June fell ill on September 2, 2006. Her illness quickly progressed and she was taken to the hospital the following day. She was first seen by a triage nurse, who noted that June had experienced a sudden onset of diarrhea the night before, which had progressed to bloody stools and severe abdominal pain in the morning. June rated her pain at “9” on a 10 point scale. Further examination and blood tests revealed a number of disturbing problems. A CT scan showed diffuse thickening and swelling of the colon, with severe, acute inflammatory colitis of the ascending and transverse colon. Her blood pressure was elevated and she was beginning to show signs of renal insufficiency. Concerned about her worsening condition, her physician admitted her to the hospital and started her on intravenous fluids.
Admission to the hospital did not slow the deterioration of June’s condition. She began to lose her mental faculties. She spoke, but her words did not make sense. She often spoke of going to see her husband, who has passed away ten years prior. All the while, she continued to suffer from frequent, painful bloody diarrhea. Her renal failure worsened. Her doctors were concerned that the colitis would soon lead to systemic toxemia, and thus determined that she needed surgical removal of a portion of her colon.

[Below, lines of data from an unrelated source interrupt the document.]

import Mathlib
import Literature.Computability.Complexity.CircuitClasses
import Literature.Computability.Complexity.ConstantDepth
import Literature.Computability.MetaComplexity.FormulaModelsAE
import Literature.Computability.MetaComplexity.OliveiraSanthanam2018.ApproxMCSPAC0Magnification
import Literature.Computability.MetaComplexity.ChenJinWilliams2019.SparseMagnification
import Literature.Computability.MetaComplexity.ChenJinWilliams2019.SparseFormulaMagnification
import HarnessLib

/-!
# Chen–Jin–Williams 2019, Theorem 1.1 items 6–7 (`C = NP`): sparse `NP` languages vs
# `AC_{d+2}[m][n^{1+ε}]` (m even) and `TC_{d+O(log 1/ε)}[n^{1+ε}]` (wires), as named facts —
# census cell `pub-magnif`, row R49 (the DEPTH-gap rows; NO converse in print)

Citation header. L. Chen, C. Jin, R. R. Williams, *Hardness Magnification for all Sparse NP
Languages*, FOCS 2019, doi:10.1109/FOCS.2019.00077 [bib: `ChenJinWilliams2019`]; full version ECCC
TR19-118 (held key `paper:url-5c604605311c`). Printed (TR19-118 p. 3 L17–19 and p. 4 L3–5,
verbatim): *"We also consider constant-depth circuit classes of unbounded fan-in, such as AC_d[m][s]
(circuits of size s(n) and depth d over AND, OR, NOT, and MOD_m gates) and TC_d[s] (threshold
circuits of size s(n) and depth d). We measure the size of AC_d[m] circuits by number of gates, and
the size of TC_d circuits by number of wires."* — *"[Theorem 1.1 … L_β is a 2^{n^β}-sparse language in
C and for all β:] 6. L_β ∉ AC_{d+2}[m][n^{1+ε}], then C ⊄ AC_d[m][n^k] for all k, for all constants d
and even integers m ≥ 2. 7. L_β ∉ TC_{d+O(log 1/ε)}[n^{1+ε}], then C ⊄ TC_d[n^k] for all k, for all
constants d. Moreover, the converse of each item above also holds, except for the last two."* Proof in
print: §4.1 p. 15 ("The AC⁰[m] case": XOR layer simulated by `MOD_m` gates, `m` even, `+2` levels;
"The threshold circuit (TC⁰) case": the Chen–Tell code `E` computable in depth `d'+2` with
`n^{1+c₀φ^{−d'}+o(1)}` wires, `d' = O(log 1/ε)`).

## Rendering (each choice makes the vendored implication a consequence of the printed one)

* `AC_d[m][M]` ↦ `ACdModSIZEae m d M`: the almost-everywhere `FamilyAE` class of circuits over the
  tree's `accBasis m` (`∧ₖ, ∨ₖ, ¬, MOD_m` of every arity) with `acDepth ≤ d` (negations weightless,
  the standard convention) and `Circuit.size ≤ M n` GATES — the `MOD_m` twin of
  `OliveiraSanthanam2018.ACdSIZEae`. Our gate count includes `¬` gates (print's negations are free
  literals): a printed circuit of `s` gates is one of ours with `≤ s + n` gates, absorbed by the
  `ε/2` slack (`n^{1+ε/2} + n ≤ ⌈n^{1+ε}⌉` for large `n`); the a.e. class contains the every-length
  printed class; so `L ∉ ACdModSIZEae m (d+2) ⌈n^{1+ε}⌉` implies the printed hypothesis at `ε/2`,
  and the printed conclusion at `k+1` (read asymptotically, cf. `SparseFormulaMagnification`) gives
  ours at `k` (`n^k + n ≤ n^{k+1}`).
* `TC_d[s]` (wires) ↦ `TCdWIRESae d s`: `FamilyAE` over the basis `ltfBasis` of INTEGER-WEIGHT
  LINEAR THRESHOLD gates (every real-weight threshold gate on finitely many Boolean inputs has an
  integer realisation; `¬`, `∧ₖ`, `∨ₖ`, `MAJₖ` are LTFs), `acDepth ≤ d` (so `¬` gates, if used, are
  depth-free — generous: the class only grows) and `Circuit.wires ≤ s n`, where `Circuit.wires` =
  total fan-in = number of wires. Negated literals cost one `¬` gate + wire in our count (`≤ 2s + n`
  for a printed `s`-wire circuit), again absorbed by `ε/2`; conversely a `¬` on top of an LTF gate is
  an LTF gate, so our circuits are printed ones up to duplicating gates used in both polarities
  (`≤ 2×` wires, absorbed by `k ↦ k+1`).
* "`d + O(log 1/ε)`" ↦ `d + c₀ · (⌈log₂(1/ε)⌉₊ + 1)` with the absolute constant `c₀` EXISTENTIALLY
  quantified outermost (`thm11_item7_NP : ∃ c₀, ∀ d ε …`), `ε ∈ (0,1)`; the `+1` covers `ε` near `1`
  and the `ε ↦ ε/2` bookkeeping (`log₂(2/ε) ≤ ⌈log₂(1/ε)⌉ + 1`).
* HONEST FRAMING (census rule): both facts are THRESHOLD facts (T) WITHOUT converse ("except for
  the last two"): R49 is a genuine DEPTH gap (`d+2 → d`, `d+O(log 1/ε) → d`) on top of the size gap
  `n^{1+ε}` vs the known `n^{1+c^{−d}}`-wire bounds for DENSE functions (Impagliazzo–Paturi–Saks 1997,
  Chen–Tell 2019; census R44, not vendored here). The hypotheses are OPEN, recorded as `Prop`s.

## What is proved here (elementary)

`Circuit.wires`/`ltfBasis` basics (`¬`, `∧ₖ`, `∨ₖ`, `MAJₖ` are LTF gates, so `tcBasis ⊆ ltfBasis`
and `acBasis ⊆ ltfBasis`), inhabitedness of every class involved (`headLang`), antitonicity in `ε`
of the item-6 hypothesis.
-/

noncomputable section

June survived the surgery, but her overall health continued to deteriorate. She became anemic and was placed in the intensive care unit. She soon stopped producing urine, and progressed to a coma-like state. In the early morning hours of September 7, she suffered a grand mal seizure. On September 9, she suffered another seizure, followed by a drop in her oxygen levels. In reaction to her failing bodily functions, she was placed on mechanical ventilation. By this point in the hospitalization, her medical bills totaled nearly $50,000.
From this point forward, it was painfully clear what the unfortunate outcome of June’s condition would be. An EEG on September 11 showed slowing brain activity. Her daughter and son-in-law stayed with her for the final hours. Late in the evening on September 11, the ventilator and all medical support except for morphine were disconnected. The doctors said they expected June to pass within the hour. Instead, she persevered without life-support. For the majority of the next 36 hours, she appeared to be resting comfortably. In one frightening episode during the early hours of September 12, however, she experienced one final seizure. She gripped her daughter’s hand, eyes wide open, moaning and sighing. Thankfully, the seizure passed. June clung to life until just after dawn on September 13, passing away at 6:45 AM.